July 9, 1979
79-50 MEMORANDUM OPINION FOR THE SENIOR
ASSOCIATE COUNSEL TO THE PRESIDENT
Federal Home Loan Bank Board—Chairman—
Vacancy—Reorganization Plan No. 3 of 1947 (5
U.S.C. App. 1), Reorganization Plan No. 6 of 1961
(5 U.S.C. App.)
This memorandum confirms the oral advice this Office has recently
given you regarding the selection of a new Chairman of the Federal Home
Loan Bank Board. The facts, as we understand them, can be briefly
stated. At noon, on Saturday, June 30, 1979, Mr. McKinney resigned as a
member and Chairman of the Board. It is anticipated that his successor
will be named within 10 days. There are two other board members in ac
tive service on the Board at this time.
The first question is whether the President is required to name an Acting
Chairman (either one of the two members or someone else) to serve until a
successor is named. It is our opinion that the President is not required to
do so and that the Board ought to be able to perform its essential functions
without significant interruption until appointment o f a new Chairman.

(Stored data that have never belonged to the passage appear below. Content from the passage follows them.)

import Summits.QuantumFields.YangMills.Theorems.FluctuationComparisonRegPrIntLS1aInvariantVersion
import Literature.MathematicalPhysics.QuantumFieldTheory.Balaban1983to89.T3PrintedRegularOrbits
import Summits.QuantumFields.YangMills.Theorems.FluctuationComparisonRegPrIntLS1aTowerLawSandwich
import HarnessLib

/-!
# `FluctuationComparisonRegPrIntLS1aTowerLawInvariance` — S1aᴴ's RUN LAWS AND CUT-TOWER LAWS ARE GAUGE-INVARIANT MEASURES, and THE «ONE VERSION» DOOR IN S1aᴴ's
# BINDERS: from any density family of the cut tower, ONE family of versions gauge invariant AT EVERY POINT, measurable, `≥ 0`, densities of the same laws, continuous on
# the maximal regular set and pointwise-determined there, with a.e. window sandwiches read POINTWISE (UV3-NODE §69.2 δ7∕δ11)

Cell `ym3-torus` (HUMAN RULING D-0037: rung R3 = continuum SU(2) Yang–Mills on T³ — NOT d = 4, NOT infinite volume, NOT a mass gap, NOT Clay), WIDTH COPY «width 17»
of ym3-torus-p1, seat `ym3-torus-px17` gen 20; `--kind proof --supports stmt-QuantumFields-20520 --as helper` (count-neutral).  THEOREMS ONLY (no `def`, no `sorry`,
no `instance`, no `notation`, default heartbeats).  Second file of pen (a) «ONE VERSION door» (px8 g22 «GO — YOURS» 10:29:36Z); the first, ✓`…S1aInvariantVersion`, carries the
generic version lemmas on any `GaugeField P j SU(N)`; this one instantiates them on S1aᴴ's laws.

CONTENT.
* §2 ★`map_gaugeAct_map_descendTo` (push-forwards of fine-gauge-invariant laws along `descendTo` are invariant: every coarse gauge transformation lifts, lit
  ✓`T3PrintedRegularOrbits.descendTo_gaugeAct`∕`descTransf_liftTransfTo`), ★`map_gaugeAct_run` (S1aᴴ's run laws `ν K j = (descendTo)_* Gibbs_K` — ✓p819387
  `run_eq_map_descendTo` + lit ✓`map_gaugeAct_gibbsMeasure`), ★★`map_gaugeAct_tower` (the cut tower with ANY measurable gauge-invariant cut weights `χ i` — the line's
  `sfCut θ_i` is a function of the plaquette variables, one instance; downward induction with ✓p819387 `map_withDensity_comp_eq` and ✓`descend_eq_descendTo'`).
* §3 ★★★`invariantVersion_spec` (explicit term `Node00.canonVersion dU_j (T3OrbitAverage.orbAvg (ρ₀ j))`) and ★★`exists_invariantVersion` (S1aᴴ's `∃ ρ : (j : ℕ) → …,
  ∀ j (hjK : j ≤ K), …` shape): (i) `GaugeField.GaugeInvariant (ρ j)` at every point; (ii) `Measurable`, `0 ≤`; (iii) `μ j = dU_j.withDensity (ofReal ∘ ρ j)`, `ρ j = ρ₀ j` a.e.;
  (iv) `ContinuousOn (ρ j) (Node00.regSet dU_j (ρ₀ j))` and equality with every continuous representative on every open set carrying one; (v) δ7 both ways on every open
  `U ⊆ regSet` (a.e. bounds by functions continuous on `U` become pointwise).

AS PRINTED vs AS TYPED (★p1 «every gap named»).  [Balaban1985Averaging] (11)–(13) p. 19 («we demand that the averaging preserves gauge transformations, Ū^u = (Ū)^u …
T maps gauge-invariant densities to gauge-invariant ones») is the whole printed content of §2; the rest is the TYPED obligation «one pointwise version for (p)(w)(m)(c)»
(UV3-NODE §67.3) discharged up to ONE displayed residual: «`{PlaqSmall θ_j} ⊆ Node00.regSet dU_j (ρ₀ j)`» = the window continuity class of the FULL tower density (§67.3 (c);
typed for the `histGood`-restricted densities by ✓WREG only; unprinted; NOT asserted here).  The (m2) door (UV3-NODE §69.2) reads δ11 off (i) through
✓`…gaugeInvariant_readAtLevel`, and δ7 off (v) with its own continuous bounds (the (47′)∕(41′) exponentials of ✓p820217, continuous iff `Pint ∘ Umin` and the minimal action
are — δ7's named residual, §55).

HONEST FRAMING.  Measure-theoretic bookkeeping over Mathlib and landed tree facts; nothing of Bałaban's analysis is asserted or proved; S1a(ᴴ) — (m) AS TYPED misstated by
currency (★★OWNER RULING №80; repair (R-β1′) with the substrate), AS PRINTED OPEN; (c) for the full marginal, (a), 26243, S2β, `SpreadFibreLawH(J)(sq)`, the five registered
stubs of `Lines/semiclassical_s2beta.lean`, crux 20520 ∕ 19936 ∕ 19200 and `YM3TorusSU2` are NOT proved; no registered stub is closed; registry untouched; rung R3 = SU(2) YM₃ on
T³ at fixed lattice data — NOT d = 4, NOT infinite volume, NOT a mass gap, NOT Clay; the Yang–Mills mass gap is NOT proved by any of this.
References: [Balaban1985Averaging] CMP 98 (1985) (10)–(13) p. 19; [Balaban1985UV3] CMP 102 (1985) (2) p. 256, (7) p. 257, (41) p. 266, (47) p. 267; [Balaban1987RG1] CMP 109
(1987) (0.4)∕(0.11) p. 253, (0.13) p. 254.
-/

set_option autoImplicit false

noncomputable section

namespace Summit.QuantumFields.YangMills.Theorems.FluctuationComparisonRegPrIntLS1aTowerLawInvariance

open MeasureTheory Filter Topology Set Function
open scoped ENNReal NNReal
open Literature.MathematicalPhysics.QuantumFieldTheory.Balaban1983to89
open Literature.MathematicalPhysics.QuantumFieldTheory.Balaban1983to89.Node00 (canonVersion regSet)
open Literature.MathematicalPhysics.QuantumFieldTheory.Balaban1983to89.T3OrbitAverage (orbAvg)
open Literature.MathematicalPhysics.QuantumFieldTheory.Balaban1983to89.B12RTGaugeInvariance254 (measurable_gaugeAct)
open Summit.QuantumFields.YangMills.Theorems.FluctuationComparisonRegPrIntLS1aInvariantVersion

/-! ## §2 The S1aᴴ laws — runs `ν K j` and cut towers `μ j` — ARE gauge-invariant measures -/

section Laws

open T3ContinuumYM3Torus T3NestedUnitLaws T3UnitLawDensityEML T3UnitScaleTilt T3TiltDescent T4Continuum
open T3PrintedRegularOrbits (descendTo_gaugeAct descTransf liftTransfTo descTransf_liftTransfTo)
open T3UnitLawGaugeInvariance (map_gaugeAct_gibbsMeasure)
open Summit.QuantumFields.YangMills.Theorems.FluctuationComparisonRegPrIntLS1aTowerLawSandwich (run_eq_map_descendTo map_withDensity_comp_eq)
open Summit.QuantumFields.YangMills.Theorems.FluctuationComparisonRegPrIntLOrganTangentFibredChartDescendTo (descend_eq_descendTo')

variable (F : T3Family) {γ : ℝ}

/-- **PUSH-FORWARDS ALONG THE DESCENT ARE GAUGE INVARIANT**: if a law `μ₀` on the finest lattice of run `K` is invariant under every fine gauge transformation, then
`(descendTo F ℰp j K)_* μ₀` is invariant under every gauge transformation `w` of the height-`j` lattice — `w` lifts to a fine `u` with `D(U^u) = (D U)^w`
(lit ✓`descendTo_gaugeAct`, ✓`descTransf_liftTransfTo`: [Balaban1985Averaging] (11)–(13)). [cite: Balaban1985Averaging, (11)-(13) p.19] -/
theorem map_gaugeAct_map_descendTo {j K : ℕ} (hjK : j ≤ K) (μ₀ : Measure (GaugeField (F.P K) 0 ↥(Matrix.specialUnitaryGroup (Fin 2) ℂ)))
    (hμ₀ : ∀ u : GaugeTransf (F.P K) 0 ↥(Matrix.specialUnitaryGroup (Fin 2) ℂ), μ₀.map (GaugeField.gaugeAct u) = μ₀)
    (w : GaugeTransf (F.P j) 0 ↥(Matrix.specialUnitaryGroup (Fin 2) ℂ)) :
    (μ₀.map (descendTo F ℰp j K hjK)).map (GaugeField.gaugeAct w) = μ₀.map (descendTo F ℰp j K hjK) := by
  have hD : Measurable (descendTo F ℰp j K hjK : GaugeField (F.P K) 0 ↥(Matrix.specialUnitaryGroup (Fin 2) ℂ) →
      GaugeField (F.P j) 0 ↥(Matrix.specialUnitaryGroup (Fin 2) ℂ)) := measurable_descendTo F ℰp measurableE_ℰp hjK
  set u := liftTransfTo F j K hjK w with hu
  have hcomm : (GaugeField.gaugeAct w) ∘ (descendTo F ℰp j K hjK) =
      (descendTo F ℰp j K hjK) ∘ (GaugeField.gaugeAct u : GaugeField (F.P K) 0 ↥(Matrix.specialUnitaryGroup (Fin 2) ℂ) → _) := by
    funext U
    show GaugeField.gaugeAct w (descendTo F ℰp j K hjK U) = descendTo F ℰp j K hjK (GaugeField.gaugeAct u U)
    rw [descendTo_gaugeAct, hu, descTransf_liftTransfTo]
  rw [Measure.map_map (measurable_gaugeAct w) hD, hcomm, ← Measure.map_map hD (measurable_gaugeAct u), hμ₀ u]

Pursuant to Reorganization Plan No. 3 of 1947, the President is em
powered to designate the Chairman. See § 2(b), reprinted in 5 U.S.C. App.

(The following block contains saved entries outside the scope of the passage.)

import Summits.HubbardSuperconductivity.HubbardSuperconductivity.Theorems.AnisotropyChordTransferFibre3FinX3Eval

/-!
# Route `AnisotropyChord` / H0 rotor rung: FIN per-`L` GM₃ (X5), `L = 32` — rows `N₁` / D / side-condition cell facts, part `p42`

Kernel facts (`decide +kernel`) for cert cells 104, 105 of the per-`L` grid of `L = 32`: `xbnCellAny2` (row `N₁` on XB2 point wedges recomputed in the kernel, exporting the literal brackets `nt ⊇ T⁺ − 3λ₂` and `tb ⊇ T⁺·D`), `xdCellAnyN0` (row D, reads `nt`), `sdCellAnyZN` (side condition, reads `nt`); evaluators `…FinX3Eval` / `…FinX5Eval`; constants from the compiled design probe (x3probe/x3plan, margins c ×0.985, b ×1.03, aD ×1.03); assembled in `…FinX5GM3ThirtyTwo`.
Prover seat `hubbard-h0-rotor-p3` g8; helper for piece A = stmt-HubbardSuperconductivity-23918 of rung 19089 (`--supports`, helper class).
WHAT THIS IS NOT: nothing here proves superconductivity in the Hubbard model (rotor TARGET as worded stays FALSE, g15 verdict); kernel facts for the FIN certificate of ONE conditional reduction.  Tree imports only; zero data; standard axioms.
-/

set_option linter.dupNamespace false
set_option autoImplicit false

namespace Summit.HubbardSuperconductivity.HubbardSuperconductivity.Theorems.AnisotropyChord.Transfer.Fibre3

namespace FinXD

open FinXB FinCell Hole2

set_option maxHeartbeats 4000000 in
/-- row `N₁` of cell 104 of `L = 32` (`c = 119/200`), exporting `nt`, `tb`. [folklore] -/
theorem xn32_104 : xbnCellAny2 32 (49/50 : ℚ) 663951535670343 680550324062102 (119/200 : ℚ) ((3350220653708 : ℤ), (6714724212977 : ℤ)) ((1995192670349020 : ℤ), (2048377853715000 : ℤ)) = true := by decide +kernel

set_option maxHeartbeats 4000000 in
/-- row D of cell 104 of `L = 32` (`aD = 81/1000`). [folklore] -/
theorem xd32_104 : xdCellAnyN0 32 (49/50 : ℚ) 663951535670343 680550324062102 (81/1000 : ℚ) ((3350220653708 : ℤ), (6714724212977 : ℤ)) = true := by decide +kernel

set_option maxHeartbeats 4000000 in
/-- side condition of cell 104 of `L = 32` (`c, b = 78/100, aD`). [folklore] -/
theorem sd32_104 : sdCellAnyZN 32 (49/50 : ℚ) 100 663951535670343 680550324062102 ((119/200 : ℚ), (78 : ℕ), (81/1000 : ℚ)) ((3350220653708 : ℤ), (6714724212977 : ℤ)) = true := by decide +kernel

set_option maxHeartbeats 4000000 in
/-- row `N₁` of cell 105 of `L = 32` (`c = 119/200`), exporting `nt`, `tb`. [folklore] -/
theorem xn32_105 : xbnCellAny2 32 (49/50 : ℚ) 680550324062102 697564082163655 (119/200 : ℚ) ((3673280551570 : ℤ), (7109579972886 : ℤ)) ((2045311791489266 : ℤ), (2099814287712461 : ℤ)) = true := by decide +kernel

set_option maxHeartbeats 4000000 in
/-- row D of cell 105 of `L = 32` (`aD = 81/1000`). [folklore] -/
theorem xd32_105 : xdCellAnyN0 32 (49/50 : ℚ) 680550324062102 697564082163655 (81/1000 : ℚ) ((3673280551570 : ℤ), (7109579972886 : ℤ)) = true := by decide +kernel

set_option maxHeartbeats 4000000 in
/-- side condition of cell 105 of `L = 32` (`c, b = 79/100, aD`). [folklore] -/
theorem sd32_105 : sdCellAnyZN 32 (49/50 : ℚ) 100 680550324062102 697564082163655 ((119/200 : ℚ), (79 : ℕ), (81/1000 : ℚ)) ((3673280551570 : ℤ), (7109579972886 : ℤ)) = true := by decide +kernel

end FinXD

end Summit.HubbardSuperconductivity.HubbardSuperconductivity.Theorems.AnisotropyChord.Transfer.Fibre3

at 734 (1976 ed.). The plan also authorizes the Chairman to designate a
person to serve as Acting Chairman during the “ absence or disability” of
the Chairman. Id. There is no provision, however, that deals specifically
with the selection of an Acting Chairman to serve during a vacancy. In the
absence of any such specific provision, it should be assumed that the
power to designate an Acting Chairman remains in the President, and, in
fact, we have been informed by the General Counsel of the Federal Home
Loan Bank Board that historically the President has named Acting
Chairmen in cases in which vacancies have occurred.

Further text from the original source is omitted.